Holiday Season in CPG: Key Signals After the Peak Weeks
The holiday season remains a critical period for CPG brands and retailers, when consumer demand, promotional intensity, and operational pressure reach their highest levels. Following the close of the season, the industry now has access to confirmed retail data and transaction-level signals that help assess overall performance and the operational challenges that defined this period.
This overview is based on verified retail sales metrics, payment transaction monitoring, and early industry insights.
What the Retail Data Confirms About the Holiday Season
With the holiday season concluded, confirmed aggregated retail sales data is now available. According to the National Retail Federation (NRF) Retail Monitor, U.S. holiday sales grew by approximately 4.1% year over year between November 1 and December 31, reaching the upper end of the season’s forecast range.
These results are based on actual credit and debit card transactions and indicate a generally stable level of consumer spending during the peak period. At the same time, retail indicators once again confirmed that the omnichannel model remains the norm: online and brick-and-mortar channels operated in parallel, while a significant share of sales continued to concentrate in the key shopping weeks.
Early Signals of Shifts in Shopper Behavior
During the holiday season, changes in how shoppers make decisions under high-pressure conditions became more visible. Increased price sensitivity and reliance on promotions emerged as the default behavior, while decision-making cycles shortened significantly. In this environment, product availability, shelf visibility, and accurate promotion execution directly influenced brand choice.
Shopper journeys remained hybrid: research and planning often took place online, while final purchases were frequently completed in physical stores. This dynamic increased the importance of cross-channel alignment and store-level readiness to handle peak traffic.
At the same time, shoppers demonstrated a higher tolerance for substitution during the final pre-holiday weeks. When planned items were unavailable, consumers were more likely to switch brands, making in-store execution a critical factor shaping actual seasonal outcomes.
Execution as the Decisive Factor During Peak Weeks
Issues that remain manageable during regular periods can escalate quickly under high-demand conditions. One of the most significant risks is out-of-stocks of critical SKUs: rapid demand shifts and heavy reliance on promotions often lead to shortages of traffic-driving or promotional items, where the cost of error is highest.
Additional pressure comes from compliance and human factors. Fast-changing promotional planograms require tight coordination between HQ teams and field execution. Under operational strain and fatigue, error rates increase—from incorrect pricing to incomplete promotion execution—often resulting in retailer penalties and erosion of brand trust.
Limited operational agility further amplifies these challenges. When issue detection and correction rely on manual data collection, response times often lag behind changes at the shelf level. As a result, gaps between field data and actual sales limit the ability to act on time and make informed decisions.
When in-store execution becomes unstable, losses extend beyond missed sales. Higher substitution rates, erosion of planned brand mix, and reduced promotional ROI follow, shifting execution from a supporting function to a direct driver of business outcomes.
What This Means for CPG Teams in 2026
Insights from the peak period suggest that preparation for the next cycle must begin much earlier and extend beyond promotional planning alone. For CPG teams, this implies a shift from retrospective analysis toward real-time operational readiness.
Key priorities include early detection of OOS for critical SKUs, tighter control of shelf-level execution, and reduced reliance on manual processes. In this context, the role of AI agents continues to grow—enabling automated detection of execution gaps, alignment of field data with actual sales, and compression of the “issue → action” cycle from days to hours.
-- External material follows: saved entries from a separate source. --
open MeasureTheory Filter Set
open Literature.Probability.Percolation Literature.Barriers.CriticalPhenomena

namespace Summit.CriticalPhenomena.PercolationContinuityZ3.Theorems.Rsw3

section General

variable {V : Type*} [DecidableEq V] [Countable V] (G : SimpleGraph V) [G.LocallyFinite]

omit [DecidableEq V] [G.LocallyFinite] in
/-- The event `A(e₀; u, v)` — "in the strict configuration `{g ∈ E : U g < U e₀}` the clusters of `u` and `v` are infinite and
distinct" — is measurable. [cite: LyonsPeres2016, Prop. 11.7 (proof: the event A(e))] -/
theorem measurableSet_ltDistinctInfinite (e₀ : Sym2 V) (u v : V) :
    MeasurableSet {U : Sym2 V → ℝ |
      (openCluster {g | g ∈ G.edgeSet ∧ U g < U e₀} u).Infinite ∧
      (openCluster {g | g ∈ G.edgeSet ∧ U g < U e₀} v).Infinite ∧
      ¬ (openGraph {g | g ∈ G.edgeSet ∧ U g < U e₀}).Reachable u v} := by
  have hκ : Measurable fun U : Sym2 V → ℝ => ({g | g ∈ G.edgeSet ∧ U g < U e₀} : BondConfig V) := by
    refine measurable_set_iff.2 fun g => ?_
    simp only [Set.mem_setOf_eq]
    exact measurable_const.and
      (measurableSet_setOf.1 (measurableSet_lt (measurable_pi_apply g) (measurable_pi_apply e₀)))
  have hS : MeasurableSet {ω : BondConfig V | ω ∈ percolatesAt u ∧ ω ∈ percolatesAt v ∧ ω ∉ openConn u v} :=
    (measurableSet_percolatesAt_holds u).inter
      ((measurableSet_percolatesAt_holds v).inter (measurableSet_openConn_holds u v).compl)
  exact hS.preimage hκ

omit [G.LocallyFinite] in
/-- **The one-edge disintegration (LPS06 Prop. 3.6, "if" direction, for one bond).** On a locally finite graph with countably many
vertices whose Bernoulli(`p`) percolation has a.s. at most one infinite cluster for every `p ∈ (0,1)`: for every pair `e₀` and all
`u, v`, almost surely the clusters of `u` and `v` in the strict configuration `{g ∈ E : U g < U e₀}` are NOT two distinct infinite
clusters. [cite: LyonsPeresSchramm2006, Prop. 3.6] [cite: LyonsPeres2016, Prop. 11.7] -/
theorem labelMeasure_ltDistinctInfinite_eq_zero
    (huniq : ∀ p : unitInterval, 0 < (p : ℝ) → (p : ℝ) < 1 →
      ∀ᵐ ω ∂(bondPercolation G p), numInfiniteClusters ω ≤ 1)
    (e₀ : Sym2 V) (u v : V) :
    labelMeasure V {U : Sym2 V → ℝ |
      (openCluster {g | g ∈ G.edgeSet ∧ U g < U e₀} u).Infinite ∧
      (openCluster {g | g ∈ G.edgeSet ∧ U g < U e₀} v).Infinite ∧
      ¬ (openGraph {g | g ∈ G.edgeSet ∧ U g < U e₀}).Reachable u v} = 0 := by
  classical
  set A := {U : Sym2 V → ℝ |
      (openCluster {g | g ∈ G.edgeSet ∧ U g < U e₀} u).Infinite ∧
      (openCluster {g | g ∈ G.edgeSet ∧ U g < U e₀} v).Infinite ∧
      ¬ (openGraph {g | g ∈ G.edgeSet ∧ U g < U e₀}).Reachable u v} with hA
  have hAm : MeasurableSet A := measurableSet_ltDistinctInfinite G e₀ u v
  -- the law of one label, and the product of the other labels
  set vol' : Measure ℝ := (volume : Measure ℝ).restrict (Icc (0 : ℝ) 1) with hvol'
  haveI : IsProbabilityMeasure vol' := isProbabilityMeasure_volume_restrict_unitInterval
  set πJ : Measure ({g : Sym2 V // g ≠ e₀} → ℝ) := Measure.infinitePi (fun _ : {g : Sym2 V // g ≠ e₀} => vol')
    with hπJ
  -- gluing a value at `e₀` with a field of the other labels
  set glue : ℝ × ({g : Sym2 V // g ≠ e₀} → ℝ) → (Sym2 V → ℝ) :=
    fun q g => if h : g = e₀ then q.1 else q.2 ⟨g, h⟩ with hglue
  have hglue_e₀ : ∀ q, glue q e₀ = q.1 := fun q => by simp [hglue]
  have hglue_ne : ∀ q (g : Sym2 V) (h : g ≠ e₀), glue q g = q.2 ⟨g, h⟩ := fun q g h => by simp [hglue, h]
  have hmglue : Measurable glue := by
    refine measurable_pi_lambda _ fun g => ?_
    by_cases h : g = e₀
    · simp only [hglue, h, dif_pos]
      exact measurable_fst
    · simp only [hglue, h, dif_neg, not_false_eq_true]
      exact (measurable_pi_apply _).comp measurable_snd
  -- the product decomposition of the label measure along the coordinate `e₀`
  have hmap : (vol'.prod πJ).map glue = labelMeasure V := by
    rw [labelMeasure]
    refine Measure.eq_infinitePi _ fun s t ht => ?_
    rw [Measure.map_apply hmglue (MeasurableSet.pi s.countable_toSet fun i _ => ht i)]
    have hpre : glue ⁻¹' Set.pi (↑s) t =
        (if e₀ ∈ s then t e₀ else univ) ×ˢ
          Set.pi (↑(s.subtype fun g => g ≠ e₀)) (fun i : {g : Sym2 V // g ≠ e₀} => t i) := by
      ext q
      obtain ⟨c, w⟩ := q
      simp only [Set.mem_preimage, Set.mem_pi, Finset.mem_coe, Set.mem_prod, Finset.mem_subtype]
      constructor
      · intro h
        refine ⟨?_, fun i hi => ?_⟩
        · split_ifs with he
          · have := h e₀ he
            rwa [hglue_e₀] at this
          · exact Set.mem_univ _
        · have := h i hi
          rwa [hglue_ne (c, w) i i.2] at this
      · rintro ⟨hc, hw⟩ g hg
        by_cases h : g = e₀
        · subst h
          rw [if_pos hg] at hc
          rwa [hglue_e₀]
        · rw [hglue_ne (c, w) g h]
          exact hw ⟨g, h⟩ hg
    rw [hpre, Measure.prod_prod, hπJ,
      Measure.infinitePi_pi (fun _ : {g : Sym2 V // g ≠ e₀} => vol') (s := s.subtype fun g => g ≠ e₀)
        (t := fun i : {g : Sym2 V // g ≠ e₀} => t i) (fun i _ => ht i),
      Finset.prod_subtype_eq_prod_filter (fun g : Sym2 V => vol' (t g)), Finset.filter_ne']
    by_cases he : e₀ ∈ s
    · rw [if_pos he, Finset.mul_prod_erase s (fun g => vol' (t g)) he]
    · rw [if_neg he, measure_univ, one_mul, Finset.erase_eq_of_notMem he]
  -- uniqueness at a fixed level, transported to the product space
  have hN : ∀ c : ℝ, 0 < c → c < 1 → ∀ᵐ q ∂(vol'.prod πJ),
      numInfiniteClusters (configOfLabels c (glue q) G) ≤ 1 := by
    intro c hc0 hc1
    have h1 : ∀ᵐ U ∂(labelMeasure V), numInfiniteClusters (configOfLabels c U G) ≤ 1 := by
      have hmapc := map_configOfLabels_holds G ⟨c, hc0.le, hc1.le⟩
      have h := huniq ⟨c, hc0.le, hc1.le⟩ hc0 hc1
      rw [← hmapc] at h
      exact ae_of_ae_map (measurable_configOfLabels c G).aemeasurable h
    rw [← hmap] at h1
    exact ae_of_ae_map hmglue.aemeasurable h1
  -- every section at a level `c ∈ (0,1)` is null
  have hsec : ∀ c : ℝ, 0 < c → c < 1 → πJ (Prod.mk c ⁻¹' (glue ⁻¹' A)) = 0 := by
    intro c hc0 hc1
    -- a good level `c' > c` of the label of `e₀` (it closes `e₀` at level `c`)
    obtain ⟨c', hcc', hgood⟩ : ∃ c', c < c' ∧
        ∀ᵐ w ∂πJ, numInfiniteClusters (configOfLabels c (glue (c', w)) G) ≤ 1 := by
      have hae := Measure.ae_ae_of_ae_prod (hN c hc0 hc1)
      by_contra hcon
      have hsub : Ioi c ⊆ {c' | ¬ ∀ᵐ w ∂πJ, numInfiniteClusters (configOfLabels c (glue (c', w)) G) ≤ 1} :=
        fun c' hc' hP => hcon ⟨c', hc', hP⟩
      have h0 : vol' (Ioi c) = 0 := measure_mono_null hsub (ae_iff.1 hae)
      have hpos : 0 < vol' (Ioi c) := by
        rw [hvol', Measure.restrict_apply measurableSet_Ioi]
        have hIoo : Ioo c 1 ⊆ Ioi c ∩ Icc 0 1 := fun x hx => ⟨hx.1, (hc0.trans hx.1).le, hx.2.le⟩
        refine lt_of_lt_of_le ?_ (measure_mono hIoo)
        rw [Real.volume_Ioo]
        exact ENNReal.ofReal_pos.2 (by linarith)
      exact hpos.ne' h0
    -- the two null sets containing the section
    have hbad1 : πJ {w | ¬ numInfiniteClusters (configOfLabels c (glue (c', w)) G) ≤ 1} = 0 := ae_iff.1 hgood
    have hbad2 : πJ {w : {g : Sym2 V // g ≠ e₀} → ℝ | ∃ g, w g = c} = 0 := by
      have hU : {w : {g : Sym2 V // g ≠ e₀} → ℝ | ∃ g, w g = c} =
          ⋃ g : {g : Sym2 V // g ≠ e₀}, Function.eval g ⁻¹' {c} := by
        ext w; simp
      rw [hU]
      refine measure_iUnion_null fun g => ?_
      rw [(measurePreserving_eval_infinitePi (fun _ : {g : Sym2 V // g ≠ e₀} => vol') g).measure_preimage
        (measurableSet_singleton c).nullMeasurableSet]
      exact le_antisymm ((Measure.restrict_apply_le _ _).trans Real.volume_singleton.le) bot_le
    refine measure_mono_null (fun w hw => ?_) (measure_union_null hbad1 hbad2)
    by_cases h2 : ∃ g : {g : Sym2 V // g ≠ e₀}, w g = c
    · exact Or.inr h2
    · left
      have h2' : ∀ g : {g : Sym2 V // g ≠ e₀}, w g ≠ c := fun g hg => h2 ⟨g, hg⟩
      intro hle1
      -- at the glued field `(c, w)` the strict configuration below `U e₀ = c` is `η_c` of the field `(c', w)`
      have hκ : ({g | g ∈ G.edgeSet ∧ glue (c, w) g < glue (c, w) e₀} : BondConfig V) =
          configOfLabels c (glue (c', w)) G := by
        ext g
        simp only [Set.mem_setOf_eq, configOfLabels, hglue_e₀]
        by_cases hg : g = e₀
        · subst hg
          rw [hglue_e₀, hglue_e₀]
          constructor
          · rintro ⟨_, h⟩; exact absurd h (lt_irrefl _)
          · rintro ⟨_, h⟩; exact absurd h (not_le.2 hcc')
        · rw [hglue_ne (c, w) g hg, hglue_ne (c', w) g hg]
          exact ⟨fun ⟨hE, hlt⟩ => ⟨hE, hlt.le⟩, fun ⟨hE, hle⟩ => ⟨hE, lt_of_le_of_ne hle (h2' ⟨g, hg⟩)⟩⟩
      have hw' : glue (c, w) ∈ A := hw
      rw [hA, Set.mem_setOf_eq, hκ] at hw'
      obtain ⟨hu, hv, hne⟩ := hw'
      exact hne (reachable_of_numInfiniteClusters_le_one hle1 hu hv)
  -- Fubini
  have hprod : (vol'.prod πJ) (glue ⁻¹' A) = 0 := by
    rw [Measure.prod_apply (hAm.preimage hmglue)]
    have hnull : ∀ x : ℝ, vol' {x} = 0 := fun x =>
      le_antisymm ((Measure.restrict_apply_le _ _).trans Real.volume_singleton.le) bot_le
    have h01 : ∀ᵐ c ∂vol', 0 < c ∧ c < 1 := by
      have hIcc : ∀ᵐ c ∂vol', c ∈ Icc (0 : ℝ) 1 := ae_restrict_mem measurableSet_Icc
      have h0 : ∀ᵐ c ∂vol', c ≠ 0 := by
        rw [ae_iff]
        simp only [not_not, setOf_eq_eq_singleton]
        exact hnull 0
      have h1 : ∀ᵐ c ∂vol', c ≠ 1 := by
        rw [ae_iff]
        simp only [not_not, setOf_eq_eq_singleton]
        exact hnull 1
      filter_upwards [hIcc, h0, h1] with c hc hc0 hc1
      exact ⟨lt_of_le_of_ne hc.1 (Ne.symm hc0), lt_of_le_of_ne hc.2 hc1⟩
    refine (lintegral_congr_ae (h01.mono fun c hc => ?_)).trans lintegral_zero
    exact hsec c hc.1 hc.2
  rw [← hmap, Measure.map_apply hmglue hAm]
  exact hprod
Under peak-load conditions, this level of speed and precision increasingly determines promotional ROI and brand resilience in the shopper’s basket.
Conclusion
Confirmed retail data provides a clear view of overall consumer spending dynamics during the peak period. At the same time, execution-related signals—product availability, promotion accuracy, and speed of response to disruptions—remain decisive for the actual effectiveness of promotional investments and a brand’s position in the shopper basket.